# 2 Yew Bowls From A Small Green Log



## akmslingshots (Mar 2, 2012)

well.. having no bandsaw blades is driving me nuts, and the weather is too bad to shoot so this is what happens...


----------



## BCLuxor (Aug 24, 2010)

That tool is a beast just like a huge dremmel .


----------



## akmslingshots (Mar 2, 2012)

luxor5 said:


> That tool is a beast just like a huge dremmel .


its very cool, the guard really hinders it, but would not like it clipping a finger so too scared to just use the grinder guard at the minute


----------



## Jim Williams (Jul 6, 2011)

Have you seen these Andy? http://www.the2terrys.com/wasp.html


----------



## akmslingshots (Mar 2, 2012)

Sling Jim said:


> Have you seen these Andy? http://www.the2terrys.com/wasp.html


Indeed i have thank you, had forgotten about it though.

I dont have the spare cash. Once i have my wood/leather supplies sorted it is deffo on my to get list!
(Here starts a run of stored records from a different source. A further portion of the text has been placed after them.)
import Summits.Ventures.PercRepro.ProfileGapMonoColoopQ
import Summits.Ventures.PercRepro.ProfileGapMonoTwoRow
import Summits.Ventures.PercRepro.ProfileGapMonoTopButOne

/-!
# PercRepro — THE COLOOP CASE OF `(GM)_q` IN THE REGIME `ρ(M ∖ z) ≥ u + q`, FOR EVERY `q`, FROM TWO ROWS OF
`M ∖ z` (p5, gen 22; `proofs/P5-GM1.md` §11 + §14 supplement; announced INBOX 10455)

In `(★_q)` (ProfileGapMonoColoopQ), with `N := M ∖ z` and `ρ(N) ≥ u + q`, submodularity
`ρ(B) + ρ(E' ∖ B) ≥ ρ(N)` gives: (i) no rank-`q` set has a complement of rank `u − 1` (it is `≥ u`) — the first
left-hand term vanishes; (ii) every rank-`(q−1)` set has a complement of rank `≥ u + 1`, so the left-hand sum is
exactly the demand `D_{q−1}(N; u−1)` of the row `(q − 1, u − 1)`; (iii) every rank-`(u−1)` set has a complement of
rank `≥ q + 1`, so `levelSetCoQ N (q−1) (u−1) = levelSetCoQ N q (u−1) = levelSet N (u−1)`.  Hence
`(★_q)` follows from the row `Π⁻_{q−1,u−1}(N)` alone (the `lostSets` term is dropped), and with the coloop
identity `gapMonoQ_of_coloop_of_starQ`, **`(GM)_q` at a coloop `z` with `ρ(M ∖ z) ≥ u + q` follows from the rows
`(q, u−1)` and `(q−1, u−1)` of `M ∖ z`** — both available to a strong induction on `#E`.  For `q = 3` the second row
is the tree theorem `profileIneqMinusQ_two_all`.  At the top-but-one level `u = ρ(M ∖ z)` the inequality `(★_q)`
holds UNCONDITIONALLY for every `q` (`starQ_of_rk_eq`: the demand through the coloop is `C(u,q)` per rank-`(q−1)`
set with spanning complement, and these are the lost sets under `B' ↦ E' ∖ B'`), so there `(GM)_q` at a coloop needs
only the row `(q, u−1)` of `M ∖ z`.

* `filter_Rq_rk_sdiff_eq_empty_of_rk`, `sum_Rq_pred_choose_eq_sum_demand_of_rk`, `filter_levelSetCoQ_pred_eq_lostSets`,
  `choose_sdiff_eq_ite_of_rk_eq`, **`starQ_of_rk_eq`** (`(★_q)` at `u = ρ(M ∖ z)`, unconditional), `gapMonoQ_of_coloop_top_but_one`,
  `profileIneqMinusQ_of_coloop_top_but_one`;
* **`starQ_of_row_regime`**, **`gapMonoQ_of_coloop_regime`**, `gapMonoQ_of_coloop_regime'`,
  **`gapMonoQ_three_of_coloop_regime`**, `profileIneqMinusQ_of_coloop_regime`.
-/

open scoped Matroid

namespace PercRepro.Cogirth

open Finset ThmH Skew Shadow Profile

variable {α : Type} [DecidableEq α] {M : Matroid α} [M.Finite]

section Regime

variable {N : Matroid α} [N.Finite] {q u : ℕ}

/-- In the regime `ρ(E) ≥ u + q` (with `q < u`) no rank-`q` set has a complement of rank `u − 1`. -/
theorem filter_Rq_rk_sdiff_eq_empty_of_rk (hqu : q < u) (hR : u + q ≤ rk N (gr N)) :
    (Rq N q).filter (fun B => rk N (gr N \ B) = u - 1) = ∅ := by
  rw [filter_eq_empty_iff]
  intro B hB
  rw [mem_Rq] at hB
  have hBr : rk N B = q := rk_eq_of_eRk_eq_cq hB.2
  have h := rk_gr_le_rk_add_rk_sdiff (M := N) B
  omega

/-- In the regime `ρ(E) ≥ u + q` every rank-`(q−1)` set has a complement of rank `≥ u + 1`, so the demand through
a coloop is exactly the demand of the row `(q − 1, u − 1)`. -/
theorem sum_Rq_pred_choose_eq_sum_demand_of_rk (hq : 1 ≤ q) (hqu : q < u) (hR : u + q ≤ rk N (gr N)) :
    ∑ B' ∈ Rq N (q - 1), (if u ≤ rk N (gr N \ B') then (rk N (gr N \ B')).choose (u - q) else 0) =
      ∑ B' ∈ Rq N (q - 1), demand N (q - 1) (u - 1) B' := by
  refine sum_congr rfl (fun B' hB' => ?_)
  rw [mem_Rq] at hB'
  have hBr : rk N B' = q - 1 := rk_eq_of_eRk_eq_cq hB'.2
  have h := rk_gr_le_rk_add_rk_sdiff (M := N) B'
  have hm : u ≤ rk N (gr N \ B') := by omega
  have hm' : u - 1 ≤ rk N (gr N \ B') := by omega
  have hsub : u - 1 - (q - 1) = u - q := by omega
  unfold demand
  rw [if_pos hm, if_pos hm', hsub]

/-- The lost sets are the co-rank-`(q−1)` rank-`u` sets whose complement has rank exactly `q − 1`. -/
theorem filter_levelSetCoQ_pred_eq_lostSets (q u : ℕ) :
    (levelSetCoQ N (q - 1) u).filter (fun S => rk N (gr N \ S) = q - 1) = lostSets N q u := by
  unfold lostSets levelSetCoQ
  rw [filter_filter]
  refine filter_congr (fun S _ => ?_)
  constructor
  · exact fun h => h.2
  · exact fun h => ⟨h.symm.le, h⟩

/-- At the level `u = ρ(E)`: a rank-`(q−1)` set demands `C(u,q)` exactly when its complement spans. -/
theorem choose_sdiff_eq_ite_of_rk_eq (hqu : q < u) (hR : rk N (gr N) = u) {B' : Finset α} :
    (if u ≤ rk N (gr N \ B') then (rk N (gr N \ B')).choose (u - q) else 0) =
      (if rk N (gr N \ B') = u then u.choose q else 0) := by
  have hle : rk N (gr N \ B') ≤ u := by
    rw [← hR]
    exact rk_mono' sdiff_subset
  by_cases h : rk N (gr N \ B') = u
  · rw [if_pos (h ▸ le_refl _), if_pos h, h, Nat.choose_symm hqu.le]
  · rw [if_neg (fun h' => h (le_antisymm hle h')), if_neg h]

end Regime

section Coloop

variable {z : α} {q u : ℕ}

/-- **`(★_q)` in the regime `ρ(M ∖ z) ≥ u + q`** follows from the row `(q − 1, u − 1)` of `M ∖ z` alone
(no coloop hypothesis: `StarQ` is a statement about `M ∖ z`). -/
theorem starQ_of_row_regime (hq : 1 ≤ q) (hqu : q < u)
    (hR : u + q ≤ rk (M ＼ ({z} : Set α)) (gr (M ＼ ({z} : Set α))))
    (h : ProfileIneqMinusQ (M ＼ ({z} : Set α)) (q - 1) (u - 1)) : StarQ M z q u := by
  unfold StarQ
  rw [filter_Rq_rk_sdiff_eq_empty_of_rk hqu hR, card_empty, mul_zero, zero_add,
    sum_Rq_pred_choose_eq_sum_demand_of_rk hq hqu hR]
  unfold ProfileIneqMinusQ at h
  have h1 : levelSetCoQ (M ＼ ({z} : Set α)) (q - 1) (u - 1) = levelSet (M ＼ ({z} : Set α)) (u - 1) :=
    levelSetCoQ_eq_levelSet_of_rk (by omega)
  have h2 : levelSetCoQ (M ＼ ({z} : Set α)) q (u - 1) = levelSet (M ＼ ({z} : Set α)) (u - 1) :=
    levelSetCoQ_eq_levelSet_of_rk (by omega)
  rw [h1] at h
  rw [h2]
  exact le_add_right h

/-- **`(★_q)` at the top-but-one level `u = ρ(M ∖ z)` holds unconditionally**, for every `q`: the demand through
the coloop is `C(u,q)` times the number of rank-`(q−1)` sets with spanning complement, which is the number of lost
sets (`B' ↦ E' ∖ B'`), and the rank-`q` sets with a complement of rank `u − 1` inject into `levelSetCoQ` by the same
map. -/
theorem starQ_of_rk_eq (hqu : q < u)
    (hR : rk (M ＼ ({z} : Set α)) (gr (M ＼ ({z} : Set α))) = u) : StarQ M z q u := by
  unfold StarQ
  rw [sum_congr rfl (fun B' _ => choose_sdiff_eq_ite_of_rk_eq hqu hR (B' := B')), sum_ite, sum_const_zero,
    add_zero, sum_const, smul_eq_mul, card_filter_Rq_eq_card_filter_levelSetCoQ (q - 1) u,
    filter_levelSetCoQ_pred_eq_lostSets, card_filter_Rq_eq_card_filter_levelSetCoQ q (u - 1)]
  have hF := card_filter_le (levelSetCoQ (M ＼ ({z} : Set α)) q (u - 1))
    (fun S => rk (M ＼ ({z} : Set α)) (gr (M ＼ ({z} : Set α)) \ S) = q)
  nlinarith [hF, Nat.zero_le ((u - 1).choose (q - 1))]

/-- **`(GM)_q` at a coloop at the top-but-one level `u = ρ(M ∖ z) = ρ(E) − 1`**, from the row `(q, u−1)` of
`M ∖ z` alone, for every `q`. -/
theorem gapMonoQ_of_coloop_top_but_one (hz : z ∈ gr M) (hzc : rk M ((gr M).erase z) + 1 = rk M (gr M))
    (hq : 1 ≤ q) (hqu : q < u) (hR : rk (M ＼ ({z} : Set α)) (gr (M ＼ ({z} : Set α))) = u)
    (h1 : ProfileIneqMinusQ (M ＼ ({z} : Set α)) q (u - 1)) : GapMonoQ M z q u :=
  gapMonoQ_of_coloop_of_starQ hz hzc hq hqu h1 (starQ_of_rk_eq hqu hR)

/-- **The row `(q, u)` of `M` at a coloop at the top-but-one level**, from the rows `(q, u)` and `(q, u−1)` of
`M ∖ z`. -/
theorem profileIneqMinusQ_of_coloop_top_but_one (hz : z ∈ gr M)
    (hzc : rk M ((gr M).erase z) + 1 = rk M (gr M)) (hq : 1 ≤ q) (hqu : q < u)
    (hR : rk (M ＼ ({z} : Set α)) (gr (M ＼ ({z} : Set α))) = u)
    (h0 : ProfileIneqMinusQ (M ＼ ({z} : Set α)) q u)
    (h1 : ProfileIneqMinusQ (M ＼ ({z} : Set α)) q (u - 1)) : ProfileIneqMinusQ M q u :=
  profileIneqMinusQ_of_gapMonoQ (gapMonoQ_of_coloop_top_but_one hz hzc hq hqu hR h1) h0

/-- **`(GM)_q` at a coloop in the regime `ρ(M ∖ z) ≥ u + q`**, from the rows `(q, u−1)` and `(q−1, u−1)` of
`M ∖ z`. -/
theorem gapMonoQ_of_coloop_regime (hz : z ∈ gr M) (hzc : rk M ((gr M).erase z) + 1 = rk M (gr M))
    (hq : 1 ≤ q) (hqu : q < u) (hR : u + q ≤ rk (M ＼ ({z} : Set α)) (gr (M ＼ ({z} : Set α))))
    (h1 : ProfileIneqMinusQ (M ＼ ({z} : Set α)) q (u - 1))
    (h2 : ProfileIneqMinusQ (M ＼ ({z} : Set α)) (q - 1) (u - 1)) : GapMonoQ M z q u :=
  gapMonoQ_of_coloop_of_starQ hz hzc hq hqu h1 (starQ_of_row_regime hq hqu hR h2)

/-- `gapMonoQ_of_coloop_regime` with the regime written on `M`: `ρ(E) ≥ u + q + 1` (the tree's
`rk_gr_delete_coloop`). -/
theorem gapMonoQ_of_coloop_regime' (hz : z ∈ gr M) (hzc : rk M ((gr M).erase z) + 1 = rk M (gr M))
    (hq : 1 ≤ q) (hqu : q < u) (hR : u + q + 1 ≤ rk M (gr M))
    (h1 : ProfileIneqMinusQ (M ＼ ({z} : Set α)) q (u - 1))
    (h2 : ProfileIneqMinusQ (M ＼ ({z} : Set α)) (q - 1) (u - 1)) : GapMonoQ M z q u :=
  gapMonoQ_of_coloop_regime hz hzc hq hqu (by have := rk_gr_delete_coloop (M := M) hzc; omega) h1 h2

/-- **`(GM)_3` at a coloop in the regime `ρ(M ∖ z) ≥ u + 3`**, from the co-rank-`3` row of `M ∖ z` at level `u − 1`
alone (the co-rank-`2` row is the tree theorem `profileIneqMinusQ_two_all`). -/
theorem gapMonoQ_three_of_coloop_regime (hz : z ∈ gr M) (hzc : rk M ((gr M).erase z) + 1 = rk M (gr M))
    (hu : 3 < u) (hR : u + 3 ≤ rk (M ＼ ({z} : Set α)) (gr (M ＼ ({z} : Set α))))
    (h1 : ProfileIneqMinusQ (M ＼ ({z} : Set α)) 3 (u - 1)) : GapMonoQ M z 3 u :=
  gapMonoQ_of_coloop_regime hz hzc (by norm_num) hu hR h1
    (profileIneqMinusQ_two_all (M ＼ ({z} : Set α)) (u - 1) (by omega))

/-- **The row `(q, u)` of `M` at a coloop in the regime**, from three rows of `M ∖ z` — `(q, u)`, `(q, u−1)`,
`(q−1, u−1)` — the shape a strong induction on `#E` uses. -/
theorem profileIneqMinusQ_of_coloop_regime (hz : z ∈ gr M) (hzc : rk M ((gr M).erase z) + 1 = rk M (gr M))
    (hq : 1 ≤ q) (hqu : q < u) (hR : u + q ≤ rk (M ＼ ({z} : Set α)) (gr (M ＼ ({z} : Set α))))
    (h0 : ProfileIneqMinusQ (M ＼ ({z} : Set α)) q u)
    (h1 : ProfileIneqMinusQ (M ＼ ({z} : Set α)) q (u - 1))
    (h2 : ProfileIneqMinusQ (M ＼ ({z} : Set α)) (q - 1) (u - 1)) : ProfileIneqMinusQ M q u :=
  profileIneqMinusQ_of_gapMonoQ (gapMonoQ_of_coloop_regime hz hzc hq hqu hR h1 h2) h0

end Coloop

end PercRepro.Cogirth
It really does look awesome, I would like to invest in a proper pillar drill too as the one I have never lines up as accurate as I would like.


----------



## Slingkid (Apr 30, 2011)

looks good, u get really bored without a band saw. is the backround music evernescence ????


----------



## akmslingshots (Mar 2, 2012)

Slingkid said:


> looks good, u get really bored without a band saw. is the backround music evernescence ????


I believe it is, just threw that vid together with music from youtube, not really had a play around with the audio side yet


----------



## Btoon84 (Nov 22, 2011)

you're gonna kill your back leaning over your work like that







I tend to do the same thing..... and regret it!


----------



## akmslingshots (Mar 2, 2012)

Btoon84 said:


> you're gonna kill your back leaning over your work like that
> 
> 
> 
> ...


I am to scared to put the work into my other vice, its big and metal, the thought of those teeth clipping it makes me shiver


----------



## e~shot (Jun 3, 2010)

Fantastic job mate!


----------